The samples of thirty bryophyte species including six liverworts and twenty-four mosses were collected in Central and Northern Bohemia (S1 Table) and prepared for endogenous phytohormone analyses. The selected bryophytes belonging to nine orders (Pelliales, Jungermanniales, Porellales, Sphagnales, Tetraphidales, Polytrichales, Dicranales, Bryales, Hypnales) were analyzed and their complete list and position within a simplified phylogenetic tree are shown in Fig 1 and S1 Table.

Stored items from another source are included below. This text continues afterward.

import Literature.Analysis.FluidPDE.TaoForcedUniquenessEnstrophyInequality
import Literature.Analysis.FluidPDE.TaoAnnulusAssembly
import HarnessLib

/-!
# Tao (2011/2013), Thm. 10.1 WITH FORCE (a priori form, unit viscosity): enstrophy localisation
# for annuli and for exterior regions, keeping the hypothesis `‖∇ × f‖_{L¹_t L²_x} ≤ δ` of (10.1)

Cell `pub/ns-blowup`, seat `ns-blowup-lean2` (PATH A of the E–C route's Literature leaf W14 =
`tao2011_forced_unconditionalUniqueness_velocity`, Tao 2011 Cor. 11.4 = arXiv Cor. 71 WITH force).
WHAT THIS IS NOT: not a statement about Navier–Stokes blow-up — the forced twin of a proved brick of
the tree's `f = 0` formalisation of T. Tao, arXiv:1108.1165, §10.

Thm. 10.1 (= arXiv Thm. 59, p. 30) is printed WITH force: "Let `(u,p,u₀,f,T)` be a finite energy
almost smooth solution. Let `B(x₀,R)` be a ball such that
`‖ω₀‖_{L²_x(B(x₀,R))} + ‖∇ × f‖_{L¹_t L²_x([0,T] × B(x₀,R))} ≤ δ` (10.1) … Then
`‖ω‖_{L^∞_t L²_x([0,T] × B(x₀,R−r))} + ‖∇ω‖_{L²_t L²_x([0,T] × B(x₀,R−r))} ≲ δ`", and Remark 10.6
(arXiv Rem. 64) adapts it to annuli and, "sending `R'` to infinity", to exterior regions. The tree
proves the a priori forms (the two global inputs Lemma 8.1 and Prop. 9.1 made hypotheses
`sup_t ∫|u|² ≤ 2E`, `∫₀ᵀ∫|∇u|² ≤ E`, `∫₀ᵀ‖u‖_{L^∞} ≤ M`, and (10.3) read as `r > C(E + M + δ⁻²)`)
for `f = 0` only: `tao2011_enstrophyLocalisation_annulus_apriori_unit_of_nonlinearEstimate`
(`TaoAnnulusAssembly.lean`) and `tao2011_enstrophyLocalisation_exterior_apriori_unit_of_annulus`
(`TaoEnstrophyLocalisationAnnulus.lean`). This file proves the same two statements for the FORCED
unit-viscosity system, with the force half of (10.1) as the extra hypothesis

  `∫₀ᵀ ‖∇ × f(t)‖_{L²(region)} dt ≤ δ`   (lower Lebesgue integrals, `region` = the annulus
  `B(x₀,R₂) ∖ B(x₀,R₁)`, resp. the exterior region `ℝ³ ∖ B(x₀,R)`):

* `intervalIntegral_forceRate_le` — the budget `∫₀ᵀ a ≤ √2 δ` of the real force rate
  `a(t) = √2‖∇ × f(t)‖_{L²({R₁'<|x−x₀|<R₂'})}` on any sub-annulus;
* `enstrophyLocalisation_annulus_apriori_unit_forced` — Thm. 10.1 for annuli, a priori form,
  `ν = 1`, WITH force, from the nonlinear estimate `tao2011_nonlinearEstimate` (a theorem of the
  tree, `tao2011_nonlinearEstimate_holds`; kept as a hypothesis here exactly as in the `f = 0`
  assembly, to keep the import closure light): the §10 argument of `TaoAnnulusAssembly.lean` run
  verbatim on the forced integrated inequality `localisedEnstrophy_add_intervalIntegral_le_forced`,
  the continuity step `tao2011_enstrophy_continuity_step_integral` now being fed Tao's `a(t)` with
  `∫₀ᵀ a ≤ K₁δ` (`K₁ = max K 2 ≥ √2`) instead of `a = 0`; constants as there
  (`c = min(c₀(K₁), ½, (2K₁)^{-10/9})`, `C = max(8/c, 9c^{-1/10}(‖curl‖² + 1))`,
  `A² = 18K₁³e^{2K₁}c^{-1/200}`);
* `enstrophyLocalisation_exterior_apriori_unit_forced` — the exterior form, by monotone
  convergence over the exhausting annuli `B(x₀,R+r+n+1) ∖ B(x₀,R+r)` (Remark 10.6), as in the tree.

Everything is proved; no definition and no named fact is introduced (D-0026).

## Mathlib / tree search

Tree: the `f = 0` statements/proofs named above; force-general bricks `TaoLocalisedEnstrophy`,
`TaoAnnulusHeatFlux` (pigeonhole `exists_radius_intervalIntegral_sphereTerm(_sub)_le`, heat-flux
budget), `TaoEnstrophyContinuity`, `aemeasurable_setLIntegral_fderiv_curl`
(`TaoEnstrophyLocalisationAnnulus`). `lean search 'apriori_unit_forced' --decl`: nothing prior.

## References

* T. Tao, *Localisation and compactness properties of the Navier–Stokes global regularity
  problem*, Anal. PDE 6 (2013) 25–107 = arXiv:1108.1165 (`Tao2011`): Thm. 10.1 and its proof
  (arXiv Thm. 59, §10, pp. 30–33, (10.1)–(10.23)), Remark 10.6 (arXiv Rem. 64, p. 33).
-/

noncomputable section

open MeasureTheory Set Function Filter intervalIntegral
open scoped ENNReal NNReal Topology RealInnerProductSpace ContDiff

namespace Literature.Analysis.FluidPDE

/-! ## From the `L¹_t L²_x` budget of `∇ × f` to the real force rate -/

section RateBudget

/-- **The budget of the force rate** ("Note from (10.1) that `∫₀ᵀ a(t) dt ≲ δ`", arXiv p. 31): if
`∫₀ᵀ ‖∇ × f(t)‖_{L²(B(x₀,R₂) ∖ B(x₀,R₁))} dt ≤ δ` (lower Lebesgue integrals) then, for radii
`R₁ ≤ R₁'`, `R₂' ≤ R₂`, the real force rate `a(t) = √2‖∇ × f(t)‖_{L²({R₁'<|x−x₀|<R₂'})}` has
`∫₀ᵀ a ≤ √2 δ`. [cite: Tao2011, §10, proof of Thm. 10.1 ((10.1) and the bound ∫a ≲ δ)] -/
theorem intervalIntegral_forceRate_le {T : ℝ} (hT : 0 < T)
    {f : ℝ → EuclideanSpace ℝ (Fin 3) → EuclideanSpace ℝ (Fin 3)}
    (hf : FluidPDE.IsSmoothSpaceTimeOn (Icc 0 T) f) (x₀ : EuclideanSpace ℝ (Fin 3))
    {δ R₁ R₂ R₁' R₂' : ℝ} (hδ : 0 ≤ δ) (hR₁' : 0 ≤ R₁') (hR₁ : R₁ ≤ R₁') (hR₂ : R₂' ≤ R₂)
    (hF : ∫⁻ t in Ioo 0 T, (∫⁻ x in Metric.ball x₀ R₂ \ Metric.ball x₀ R₁,
        ‖FluidPDE.curl (f t) x‖ₑ ^ 2) ^ (1 / 2 : ℝ) ≤ ENNReal.ofReal δ) :
    ∫ t in (0)..T, Real.sqrt 2 * Real.sqrt (∫ x in {x : EuclideanSpace ℝ (Fin 3) |
      R₁' < ‖x - x₀‖ ∧ ‖x - x₀‖ < R₂'}, ‖FluidPDE.curl (f t) x‖ ^ 2) ≤ Real.sqrt 2 * δ := by
  set S : Set (EuclideanSpace ℝ (Fin 3)) := {x | R₁' < ‖x - x₀‖ ∧ ‖x - x₀‖ < R₂'} with hSdef
  have hS : MeasurableSet S := measurableSet_shell_centre x₀ R₁' R₂'
  have hSsub : S ⊆ Metric.ball x₀ R₂ \ Metric.ball x₀ R₁ := fun x hx => by
    rw [Set.mem_sdiff, Metric.mem_ball, Metric.mem_ball, dist_eq_norm, not_lt]
    exact ⟨hx.2.trans_le hR₂, hR₁.trans hx.1.le⟩
  -- the real rate `a₀(t) = √(∫_S |curl f(t)|²)` is continuous and nonnegative on `[0, T]`
  set a₀ : ℝ → ℝ := fun t => Real.sqrt (∫ x in S, ‖FluidPDE.curl (f t) x‖ ^ 2) with ha₀def
  have hac : ContinuousOn a₀ (Icc 0 T) :=
    (continuousOn_setIntegral_shell_curl_sq hT hf x₀ (b := R₂') hR₁').sqrt
  have ha0 : ∀ t, 0 ≤ a₀ t := fun t => Real.sqrt_nonneg _
  have hai : IntegrableOn a₀ (Ioc 0 T) volume :=
    (hac.integrableOn_compact isCompact_Icc).mono_set Ioc_subset_Icc_self
  rw [intervalIntegral.integral_const_mul]
  refine mul_le_mul_of_nonneg_left ?_ (Real.sqrt_nonneg 2)
  rw [intervalIntegral.integral_of_le hT.le]
  -- pointwise comparison with the `ℝ≥0∞` rate on the big shell
  have hpt : ∀ t ∈ Icc 0 T, ENNReal.ofReal (a₀ t) ≤
      (∫⁻ x in Metric.ball x₀ R₂ \ Metric.ball x₀ R₁, ‖FluidPDE.curl (f t) x‖ₑ ^ 2) ^ (1 / 2 : ℝ) := by
    intro t ht
    have hcf : Continuous (FluidPDE.curl (f t)) :=
      FluidPDE.continuous_curl ((hf.contDiff_slice ht).of_le (by norm_cast))
    have hgS : IntegrableOn (fun x => ‖FluidPDE.curl (f t) x‖ ^ 2) S volume :=
      (((hcf.norm.pow 2).continuousOn).integrableOn_compact
        (isCompact_closedBall x₀ R₂')).mono_set fun x hx => by
          rw [Metric.mem_closedBall, dist_eq_norm]; exact hx.2.le
    have hI0 : 0 ≤ ∫ x in S, ‖FluidPDE.curl (f t) x‖ ^ 2 := setIntegral_nonneg hS fun x _ => sq_nonneg _
    have e1 : ENNReal.ofReal (a₀ t) = (ENNReal.ofReal (∫ x in S, ‖FluidPDE.curl (f t) x‖ ^ 2)) ^ (1 / 2 : ℝ) := by
      rw [ha₀def]
      simp only []
      rw [Real.sqrt_eq_rpow, ENNReal.ofReal_rpow_of_nonneg hI0 (by norm_num)]
    have e2 : ENNReal.ofReal (∫ x in S, ‖FluidPDE.curl (f t) x‖ ^ 2) =
        ∫⁻ x in S, ‖FluidPDE.curl (f t) x‖ₑ ^ 2 := by
      rw [ofReal_integral_eq_lintegral_ofReal hgS (ae_of_all _ fun x => sq_nonneg _)]
      refine lintegral_congr fun x => ?_
      rw [← ofReal_norm, ENNReal.ofReal_pow (norm_nonneg _)]
    rw [e1, e2]
    exact ENNReal.rpow_le_rpow (lintegral_mono_set hSsub) (by norm_num)
  have key : ENNReal.ofReal (∫ t in Ioc 0 T, a₀ t) ≤ ENNReal.ofReal δ := by
    rw [ofReal_integral_eq_lintegral_ofReal hai (ae_of_all _ fun t => ha0 t),
      setLIntegral_congr Ioo_ae_eq_Ioc.symm]
    refine le_trans (setLIntegral_mono' measurableSet_Ioo fun t ht => hpt t (Ioo_subset_Icc_self ht)) hF
  exact (ENNReal.ofReal_le_ofReal_iff hδ).1 key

The hormone analysis was performed by the dual-mode solid-phase method and HPLC-electrospray tandem-mass spectrometry, which allowed simultaneous and highly reliable identification and quantification of over 40 phytohormone metabolites including growth hormones (CKs, auxins, GAs, BRs), stress hormones (ABA, JA, SA) and conjugates.

Endogenous cytokinins

In total, 26 isoprenoid CKs were detected in various bryophyte samples including derivatives of transZ, cisZ (7 forms each), iP and DHZ (6 forms each). Total CK concentrations varied in different species ranging from picomols (e.g. Sphagnum compactum, 5.75 pmol/g FW) to hundreds of picomols (e.g. Polytrichastrum longisetum, 201.11 pmol/g FW) (Table 1 and S3 Table).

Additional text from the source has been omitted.